Probably more expensive than the subsidized costs.

Of course, but that's exactly the problem. OpenAI and Anthropic are preparing to IPO, so they must now demonstrate profits on inference. The time to take advantage of subsidized compute is in the past, and the subscription and per-token prices that they offer for inference are skyrocketing, overwhelming the budgets of companies that somehow did not see this bait-and-switch pricing coming.

per vibecoding dev

No lol. These same hardware requirements would apply to the cloud hosted models as well, so if that's how it worked, you're suggesting that Anthropic, OpenAI, Meta, and Google have purchased ~14 H100 GPUs per user that they serve???

That would be literally billions of GPUs, while it is estimated that in 2024, Google's AI division owned only 26,000 H100 GPUs and Meta owned the most H100 GPUs of any company at 350,000 units. These GPUs have very high throughput for inference and can serve many users, because that is exactly what they have been designed to do.

I’m not sure the cloud models use quantization

they absolutely do, yeah

[–] sobchak@programming.dev 0 points 1 day ago (1 children)
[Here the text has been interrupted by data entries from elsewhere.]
/-- **FOR `bγ² ≥ 2` THE FIRST SCALE BINDS**: `m·c_m³ ≤ c_1³` for every `m ≥ 1`. [folklore] -/
theorem weight_le_first_weight (hγ : 0 < γ) (hb : 0 < b) (hs : 2 ≤ b * γ ^ 2) {m : ℕ} (hm : 1 ≤ m) :
    (m : ℝ) * (1 / Real.sqrt (1 / γ ^ 2 + (m : ℝ) * b)) ^ 3 ≤ (1 / Real.sqrt (1 / γ ^ 2 + ((1 : ℕ) : ℝ) * b)) ^ 3 := by
  set s : ℝ := b * γ ^ 2 with hsdef
  have hs0 : 0 < s := by positivity
  have hm' : (1 : ℝ) ≤ m := by exact_mod_cast hm
  rw [inv_sqrt_cube_eq hγ hb m, inv_sqrt_cube_eq hγ hb 1, Nat.cast_one, one_mul]
  have h1 := weight_fun_antitone hs (le_mul_of_one_le_left hs0.le hm' : s ≤ (m : ℝ) * s)
  -- `m·γ³∕((1+ms)√(1+ms)) = (γ³∕s)·(ms∕((1+ms)√(1+ms))) ≤ (γ³∕s)·(s∕((1+s)√(1+s))) = γ³∕((1+s)√(1+s))`
  have e1 : (m : ℝ) * (γ ^ 3 / ((1 + (m : ℝ) * s) * Real.sqrt (1 + (m : ℝ) * s)))
      = γ ^ 3 / s * ((m : ℝ) * s / ((1 + (m : ℝ) * s) * Real.sqrt (1 + (m : ℝ) * s))) := by
    field_simp
  have e2 : γ ^ 3 / ((1 + s) * Real.sqrt (1 + s)) = γ ^ 3 / s * (s / ((1 + s) * Real.sqrt (1 + s))) := by
    field_simp
  rw [e1, e2]
  exact mul_le_mul_of_nonneg_left h1 (by positivity)

/-- **THE DISCRETE WEIGHT CONDITION FROM STRONG ASYMPTOTIC FREEDOM**: `bγ² ≥ 2` and `M·γ³ ≤ 2(1 + bγ²)√(1 + bγ²)` give `M·(m·c_m³∕2) ≤ 1` at
every scale. [folklore] -/
theorem discreteWeight_of_strongAF (hM : 0 ≤ M) (hγ : 0 < γ) (hb : 0 < b) (hs : 2 ≤ b * γ ^ 2)
    (hMs : M * γ ^ 3 ≤ 2 * ((1 + b * γ ^ 2) * Real.sqrt (1 + b * γ ^ 2))) (m : ℕ) :
    M * ((m : ℝ) * ((1 / Real.sqrt (1 / γ ^ 2 + (m : ℝ) * b)) ^ 3 / 2)) ≤ 1 := by
  rcases Nat.eq_zero_or_pos m with rfl | hm
  · simp
  · have h1 := weight_le_first_weight hγ hb hs (Nat.one_le_iff_ne_zero.2 hm.ne')
    have hQ : 0 < (1 + b * γ ^ 2) * Real.sqrt (1 + b * γ ^ 2) := by positivity
    have e1 : (1 / Real.sqrt (1 / γ ^ 2 + ((1 : ℕ) : ℝ) * b)) ^ 3 = γ ^ 3 / ((1 + b * γ ^ 2) * Real.sqrt (1 + b * γ ^ 2)) := by
      rw [inv_sqrt_cube_eq hγ hb 1, Nat.cast_one, one_mul]
    calc M * ((m : ℝ) * ((1 / Real.sqrt (1 / γ ^ 2 + (m : ℝ) * b)) ^ 3 / 2))
        = M / 2 * ((m : ℝ) * (1 / Real.sqrt (1 / γ ^ 2 + (m : ℝ) * b)) ^ 3) := by ring
      _ ≤ M / 2 * (γ ^ 3 / ((1 + b * γ ^ 2) * Real.sqrt (1 + b * γ ^ 2))) := by
          rw [← e1]; exact mul_le_mul_of_nonneg_left h1 (by positivity)
      _ = M * γ ^ 3 / (2 * ((1 + b * γ ^ 2) * Real.sqrt (1 + b * γ ^ 2))) := by
          field_simp
      _ ≤ 1 := by rw [div_le_one (by positivity)]; exact hMs

/-- **UNIQUENESS FROM STRONG ASYMPTOTIC FREEDOM**: zeroth moment `M`, floor `b > 0` on ]0,γ], pin in ]0,γ], `bγ² ≥ 2` and
`M·γ³ ≤ 2(1 + bγ²)√(1 + bγ²)` ⟹ two box solutions coincide — in ratio form `M·γ∕b ≤ 2(1+bγ²)^{3∕2}∕(bγ²)`, which is `3√3` at `bγ² = 2` and
LARGER beyond (`ratio_threshold_gt`). [folklore] -/
theorem memFlow_unique_of_strongAF
    (hB : ∀ u u' : ℕ → ℝ, SeqBox γ u → SeqBox γ u' → ∀ D : ℝ, (∀ j, |u j - u' j| ≤ D) → |B u - B u'| ≤ M * D)
    (hM : 0 ≤ M) (hgIR : 0 < gIR) (hgIRγ : gIR ≤ γ) (hb : 0 < b) (hlo : ∀ u, SeqBox γ u → b ≤ B u)
    (hs : 2 ≤ b * γ ^ 2) (hMs : M * γ ^ 3 ≤ 2 * ((1 + b * γ ^ 2) * Real.sqrt (1 + b * γ ^ 2)))
    (hh : SeqBox γ h) (hh' : SeqBox γ h') (hf : MemFlow B gIR h) (hf' : MemFlow B gIR h') : h = h' :=
  memFlow_unique_of_discrete_weight hB hgIR hgIRγ hb hlo
    (discreteWeight_of_strongAF hM (lt_of_lt_of_le hgIR hgIRγ) hb hs hMs) hh hh' hf hf'

/-- **THE GAIN OVER `3√3`**: for `s > 2`, `3√3 < 2(1+s)√(1+s)∕s` — at every geometry `bγ² > 2` the uniqueness threshold in the ratio `M·γ∕b`
exceeds (E38a)'s universal constant (`27s² < 4(1+s)³ ⟺ (s−2)²(4s+1) > 0`). [folklore] -/
theorem ratio_threshold_gt {s : ℝ} (hs : 2 < s) : 3 * Real.sqrt 3 < 2 * ((1 + s) * Real.sqrt (1 + s)) / s := by
  have hs0 : 0 < s := by linarith
  rw [lt_div_iff₀ hs0]
  have hsq : (3 * Real.sqrt 3 * s) ^ 2 < (2 * ((1 + s) * Real.sqrt (1 + s))) ^ 2 := by
    have e1 : (3 * Real.sqrt 3 * s) ^ 2 = 27 * s ^ 2 := by
      rw [mul_pow, mul_pow, Real.sq_sqrt (by norm_num : (0 : ℝ) ≤ 3)]; ring
    have e2 : (2 * ((1 + s) * Real.sqrt (1 + s))) ^ 2 = 4 * (1 + s) ^ 3 := by
      rw [mul_pow, mul_pow, Real.sq_sqrt (by linarith)]; ring
    rw [e1, e2]
    nlinarith [mul_pos (mul_pos (sub_pos.2 hs) (sub_pos.2 hs)) (by linarith : (0 : ℝ) < 4 * s + 1)]
  exact (pow_lt_pow_iff_left₀ (by positivity) (by positivity) two_ne_zero).1 hsq

/-- A NUMBER: at `bγ² = 8` the ratio threshold is `2·9·3∕8 = 27∕4 = 6.75 > 3√3 ≈ 5.196`. [folklore] -/
theorem ratio_threshold_at_eight : 2 * ((1 + (8 : ℝ)) * Real.sqrt (1 + 8)) / 8 = 27 / 4 := by
  have h9 : Real.sqrt (1 + 8) = 3 := by
    rw [show (1 : ℝ) + 8 = 3 ^ 2 by norm_num, Real.sqrt_sq (by norm_num)]
  rw [h9]; norm_num

end Summit.QuantumFields.BalabanUV.Beta.EriceRemainderEnclosureHistoryAutonomyThresholdDiscrete

end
14 H100 GPUs per user that they serve

Not per user, but probably decent rough estimate to that per vibecoding dev that is continually running agents 8+ hours/day. Some people's "workflows" involve running multiple parallel agents sometimes or even a significant portion of the time (using the git worktree feature), so I think that's probably a decent rough estimate. I imagine the limit would be serving 10 of these types of "devs." Of course, there's batching and stuff that can be done, but I think it still slows everybody else down near linearly. H100s aren't the only accelerators used for inference; I just chose it as an example. Google has ~5 million H100 equivalent accelerators, Microsoft has 3.5 million, and Amazon has 2.5 million (https://www.networkworld.com/article/4156949/google-owns-the-most-ai-compute-and-it-built-it-its-way.html).

[–] theunknownmuncher@lemmy.world 2 points 1 day ago* (last edited 1 day ago)

Even so, your numbers are still a tiny fraction of GPU units compared to concurrent users, and the limit you "imagine" is just that, imagined.

And you do need to remember that the majority of the compute at these companies is used for model training and not used for inference.